— Activity —
Using the listing below, set down each line from the line containing "-- for each" through the line containing "have hy0 : 0 < y := hε.trans hy.1", both ends included, exactly and with nothing added.

— Material for this exercise —
import Mathlib
import HarnessLib
import Literature.Analysis.FluidPDE.NewtonLocalPotential

/-!
# K1 density step, part B: the two limit lemmas (route ScrewLemmaKCoprofile)

Pure measure theory used by the `C² → C¹` density argument for crux K1 `CoprofileIsometry`
(stmt-RiemannHypothesis-21612; desk brief rh-idea-5 SKETCH-21612-K1.md §2):

* `setIntegral_sq_div_le_of_approx` — the truncation/monotone-limit lemma that replaces Fatou: if `a_m → b`
  uniformly on `(0,1)`, `∫₀¹ (c − a_m)² y⁻² ≤ K_m → L`, and `(c − b)² y⁻²` is integrable, then
  `∫₀¹ (c − b)² y⁻² ≤ 2L` (truncate at `ε`, let `m → ∞`, then `ε → 0` by monotone convergence of set integrals);
* `tendsto_integral_sq_of_tendsto_integral_sub_sq` (`∫(u_k − v)² → 0 ⇒ ∫u_k² → ∫v²`, by the tree's Cauchy–Schwarz
  `Literature.Analysis.FluidPDE.integral_abs_mul_abs_le_sqrt`).

RH-free; nothing here bears on the truth of RH, and RH is not proved by this file or this route.
-/

noncomputable section

set_option linter.dupNamespace false

namespace Summit.RiemannHypothesis.RiemannHypothesis.Theorems.ScrewLemmaKCoprofile

open MeasureTheory Set Filter Topology

/-! ## The truncation / monotone-limit lemma (replaces Fatou) -/

/-- `⋃ₙ (1/(n+2), 1) = (0, 1)`. [folklore] -/
theorem iUnion_Ioo_inv_nat : (⋃ n : ℕ, Ioo (1 / ((n:ℝ) + 2)) 1) = Ioo (0:ℝ) 1 := by
  ext y
  simp only [mem_iUnion, mem_Ioo]
  constructor
  · rintro ⟨n, h1, h2⟩
    exact ⟨lt_trans (by positivity) h1, h2⟩
  · rintro ⟨h1, h2⟩
    obtain ⟨n, hn⟩ := exists_nat_one_div_lt h1
    refine ⟨n, lt_of_le_of_lt ?_ hn, h2⟩
    gcongr
    linarith

/-- **Truncation lemma.**  Let `c, b, a_m : (0,1) → ℝ` with `|a_m − b| ≤ η_m → 0` uniformly, and suppose the
weighted energies `∫₀¹ (c − a_m)² y⁻² dy ≤ K_m` with `K_m → L`.  If `(c − b)² y⁻²` is integrable on `(0,1)` then
`∫₀¹ (c − b)² y⁻² dy ≤ 2L`.  (On `(ε,1)`: `(c−b)² ≤ 2(c−a_m)² + 2η_m²`, let `m → ∞`, then `ε → 0` by monotone
convergence of set integrals.) [folklore] -/
theorem setIntegral_sq_div_le_of_approx {a : ℕ → ℝ → ℝ} {b c : ℝ → ℝ} {η K : ℕ → ℝ} {L : ℝ}
    (hη : Tendsto η atTop (𝓝 0))
    (hclose : ∀ m, ∀ y ∈ Ioo (0:ℝ) 1, |a m y - b y| ≤ η m)
    (hint_m : ∀ m, IntegrableOn (fun y => (c y - a m y) ^ 2 / y ^ 2) (Ioo (0:ℝ) 1))
    (hK : ∀ m, ∫ y in Ioo (0:ℝ) 1, (c y - a m y) ^ 2 / y ^ 2 ≤ K m)
    (hKL : Tendsto K atTop (𝓝 L))
    (hint : IntegrableOn (fun y => (c y - b y) ^ 2 / y ^ 2) (Ioo (0:ℝ) 1)) :
    ∫ y in Ioo (0:ℝ) 1, (c y - b y) ^ 2 / y ^ 2 ≤ 2 * L := by
  -- (i) truncated bound, uniformly in ε ∈ (0,1)
  have htrunc : ∀ ε : ℝ, 0 < ε → ∫ y in Ioo ε 1, (c y - b y) ^ 2 / y ^ 2 ≤ 2 * L := by
    intro ε hε
    have hsub : Ioo ε 1 ⊆ Ioo (0:ℝ) 1 := Ioo_subset_Ioo hε.le le_rfl
    have hvol : volume.real (Ioo ε 1) ≤ 1 := by
      rw [Real.volume_real_Ioo]
      by_cases h : ε ≤ 1
      · rw [max_eq_left (by linarith)]; linarith
      · rw [max_eq_right (by linarith)]; norm_num
    -- for each m: ∫_{(ε,1)} (c-b)²/y² ≤ 2 K_m + 2 η_m² / ε²
    have hm : ∀ m, ∫ y in Ioo ε 1, (c y - b y) ^ 2 / y ^ 2 ≤ 2 * K m + 2 * (η m) ^ 2 / ε ^ 2 := by
      intro m
      have h1 : ∫ y in Ioo ε 1, (c y - b y) ^ 2 / y ^ 2
          ≤ ∫ y in Ioo ε 1, (2 * ((c y - a m y) ^ 2 / y ^ 2) + 2 * (η m) ^ 2 / ε ^ 2) := by
        refine setIntegral_mono_on (hint.mono_set hsub)
          (((hint_m m).mono_set hsub).const_mul 2 |>.add (integrableOn_const
            (measure_Ioo_lt_top (a := ε) (b := (1:ℝ))).ne)) measurableSet_Ioo fun y hy => ?_
        have hy0 : 0 < y := hε.trans hy.1
        have hab : |a m y - b y| ≤ η m := hclose m y (hsub hy)
        have hη0 : 0 ≤ η m := (abs_nonneg _).trans hab
        have hsq1 : (a m y - b y) ^ 2 ≤ (η m) ^ 2 := by
          rw [← sq_abs]; exact pow_le_pow_left₀ (abs_nonneg _) hab 2
        have hy2 : ε ^ 2 ≤ y ^ 2 := pow_le_pow_left₀ hε.le hy.1.le 2
        have hpt : (c y - b y) ^ 2 ≤ 2 * (c y - a m y) ^ 2 + 2 * (a m y - b y) ^ 2 := by
          nlinarith [sq_nonneg ((c y - a m y) - (a m y - b y))]
        calc (c y - b y) ^ 2 / y ^ 2
            ≤ (2 * (c y - a m y) ^ 2 + 2 * (η m) ^ 2) / y ^ 2 := by
              gcongr; linarith
          _ = 2 * ((c y - a m y) ^ 2 / y ^ 2) + 2 * (η m) ^ 2 / y ^ 2 := by ring
          _ ≤ 2 * ((c y - a m y) ^ 2 / y ^ 2) + 2 * (η m) ^ 2 / ε ^ 2 := by
              gcongr
      have h2 : ∫ y in Ioo ε 1, (2 * ((c y - a m y) ^ 2 / y ^ 2) + 2 * (η m) ^ 2 / ε ^ 2)
          = 2 * (∫ y in Ioo ε 1, (c y - a m y) ^ 2 / y ^ 2)
            + 2 * (η m) ^ 2 / ε ^ 2 * volume.real (Ioo ε 1) := by
        rw [integral_add (((hint_m m).mono_set hsub).const_mul 2) (integrableOn_const
            (measure_Ioo_lt_top (a := ε) (b := (1:ℝ))).ne), MeasureTheory.integral_const_mul,
          setIntegral_const, smul_eq_mul]
        ring
      have h3 : ∫ y in Ioo ε 1, (c y - a m y) ^ 2 / y ^ 2 ≤ K m :=
        (setIntegral_mono_set (hint_m m) (ae_of_all _ fun y => by positivity)
          (ae_of_all _ hsub)).trans (hK m)
      have hη2 : 0 ≤ 2 * (η m) ^ 2 / ε ^ 2 := by positivity
      calc ∫ y in Ioo ε 1, (c y - b y) ^ 2 / y ^ 2
          ≤ 2 * (∫ y in Ioo ε 1, (c y - a m y) ^ 2 / y ^ 2)
            + 2 * (η m) ^ 2 / ε ^ 2 * volume.real (Ioo ε 1) := h1.trans_eq h2
        _ ≤ 2 * K m + 2 * (η m) ^ 2 / ε ^ 2 * 1 := by gcongr
        _ = 2 * K m + 2 * (η m) ^ 2 / ε ^ 2 := by ring
    -- m → ∞
    have hlim : Tendsto (fun m => 2 * K m + 2 * (η m) ^ 2 / ε ^ 2) atTop (𝓝 (2 * L + 2 * 0 ^ 2 / ε ^ 2)) :=
      (hKL.const_mul 2).add ((hη.pow 2).const_mul 2 |>.div_const _)
    rw [zero_pow two_ne_zero, mul_zero, zero_div, add_zero] at hlim
    exact ge_of_tendsto hlim (Eventually.of_forall hm)
  -- (ii) ε → 0 along ε_n = 1/(n+2)
  have hmono : Monotone fun n : ℕ => Ioo (1 / ((n:ℝ) + 2)) (1:ℝ) := by
    intro i j hij
    refine Ioo_subset_Ioo ?_ le_rfl
    gcongr
  have hU := iUnion_Ioo_inv_nat
  have hconv := tendsto_setIntegral_of_monotone (μ := volume)
    (f := fun y : ℝ => (c y - b y) ^ 2 / y ^ 2) (fun n => measurableSet_Ioo) hmono (by rw [hU]; exact hint)
  rw [hU] at hconv
  exact le_of_tendsto' hconv fun n => htrunc _ (by positivity)

/-! ## Cauchy–Schwarz and continuity of the square integral -/

-- Cauchy–Schwarz `∫ |f||g| ≤ √(∫f²) √(∫g²)` is the tree's `Literature.Analysis.FluidPDE.integral_abs_mul_abs_le_sqrt`.

/-- **Continuity of `u ↦ ∫u²` in `L²`**: if `∫ (u_k − v)² → 0` (all in `L²(μ)`) then `∫ u_k² → ∫ v²`
(`|∫u_k² − ∫v²| ≤ D_k + 2√(∫v²)√D_k`, Cauchy–Schwarz). [folklore] -/
theorem tendsto_integral_sq_of_tendsto_integral_sub_sq {α : Type*} [MeasurableSpace α] {μ : Measure α}
    {u : ℕ → α → ℝ} {v : α → ℝ} (hu : ∀ k, MemLp (u k) 2 μ) (hv : MemLp v 2 μ)
    (hD : Tendsto (fun k => ∫ x, (u k x - v x) ^ 2 ∂μ) atTop (𝓝 0)) :
    Tendsto (fun k => ∫ x, (u k x) ^ 2 ∂μ) atTop (𝓝 (∫ x, v x ^ 2 ∂μ)) := by
  set V : ℝ := ∫ x, v x ^ 2 ∂μ with hV
  have hVnn : 0 ≤ V := integral_nonneg fun x => sq_nonneg _
  -- the key inequality
  have hkey : ∀ k, |(∫ x, (u k x) ^ 2 ∂μ) - V|
      ≤ (∫ x, (u k x - v x) ^ 2 ∂μ) + 2 * (Real.sqrt V * Real.sqrt (∫ x, (u k x - v x) ^ 2 ∂μ)) := by
    intro k
    have hd : MemLp (fun x => u k x - v x) 2 μ := (hu k).sub hv
    have hi_u2 : Integrable (fun x => (u k x) ^ 2) μ := (hu k).integrable_sq
    have hi_v2 : Integrable (fun x => v x ^ 2) μ := hv.integrable_sq
    have hi_d2 : Integrable (fun x => (u k x - v x) ^ 2) μ := hd.integrable_sq
    have hi_vd : Integrable (fun x => v x * (u k x - v x)) μ := hv.integrable_mul hd
    have e : (∫ x, (u k x) ^ 2 ∂μ) - V
        = (∫ x, (u k x - v x) ^ 2 ∂μ) + 2 * ∫ x, v x * (u k x - v x) ∂μ := by
      rw [hV, ← integral_sub hi_u2 hi_v2, ← MeasureTheory.integral_const_mul, ← integral_add hi_d2
        (hi_vd.const_mul 2)]
      refine integral_congr_ae (ae_of_all _ fun x => ?_)
      simp only; ring
    rw [e]
    have hcs : |∫ x, v x * (u k x - v x) ∂μ| ≤ Real.sqrt V * Real.sqrt (∫ x, (u k x - v x) ^ 2 ∂μ) := by
      calc |∫ x, v x * (u k x - v x) ∂μ| ≤ ∫ x, |v x * (u k x - v x)| ∂μ := abs_integral_le_integral_abs
        _ = ∫ x, |v x| * |u k x - v x| ∂μ := by
            refine integral_congr_ae (ae_of_all _ fun x => ?_); simp only [abs_mul]
        _ ≤ Real.sqrt V * Real.sqrt (∫ x, (u k x - v x) ^ 2 ∂μ) := Literature.Analysis.FluidPDE.integral_abs_mul_abs_le_sqrt hv hd
    have hDnn : 0 ≤ ∫ x, (u k x - v x) ^ 2 ∂μ := integral_nonneg fun x => sq_nonneg _
    calc |(∫ x, (u k x - v x) ^ 2 ∂μ) + 2 * ∫ x, v x * (u k x - v x) ∂μ|
        ≤ |∫ x, (u k x - v x) ^ 2 ∂μ| + |2 * ∫ x, v x * (u k x - v x) ∂μ| := abs_add_le _ _
      _ = (∫ x, (u k x - v x) ^ 2 ∂μ) + 2 * |∫ x, v x * (u k x - v x) ∂μ| := by
          rw [abs_of_nonneg hDnn, abs_mul, abs_two]
      _ ≤ (∫ x, (u k x - v x) ^ 2 ∂μ) + 2 * (Real.sqrt V * Real.sqrt (∫ x, (u k x - v x) ^ 2 ∂μ)) := by
          gcongr
  have hlim : Tendsto (fun k => (∫ x, (u k x - v x) ^ 2 ∂μ)
      + 2 * (Real.sqrt V * Real.sqrt (∫ x, (u k x - v x) ^ 2 ∂μ))) atTop (𝓝 (0 + 2 * (Real.sqrt V * Real.sqrt 0))) :=
    hD.add ((hD.sqrt.const_mul _).const_mul _)
  rw [Real.sqrt_zero, mul_zero, mul_zero, add_zero] at hlim
  rw [tendsto_iff_norm_sub_tendsto_zero]
  exact squeeze_zero (fun k => norm_nonneg _) (fun k => by rw [Real.norm_eq_abs]; exact hkey k) hlim

end Summit.RiemannHypothesis.RiemannHypothesis.Theorems.ScrewLemmaKCoprofile

end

— Written solution —
    -- for each m: ∫_{(ε,1)} (c-b)²/y² ≤ 2 K_m + 2 η_m² / ε²
    have hm : ∀ m, ∫ y in Ioo ε 1, (c y - b y) ^ 2 / y ^ 2 ≤ 2 * K m + 2 * (η m) ^ 2 / ε ^ 2 := by
      intro m
      have h1 : ∫ y in Ioo ε 1, (c y - b y) ^ 2 / y ^ 2
          ≤ ∫ y in Ioo ε 1, (2 * ((c y - a m y) ^ 2 / y ^ 2) + 2 * (η m) ^ 2 / ε ^ 2) := by
        refine setIntegral_mono_on (hint.mono_set hsub)
          (((hint_m m).mono_set hsub).const_mul 2 |>.add (integrableOn_const
            (measure_Ioo_lt_top (a := ε) (b := (1:ℝ))).ne)) measurableSet_Ioo fun y hy => ?_
        have hy0 : 0 < y := hε.trans hy.1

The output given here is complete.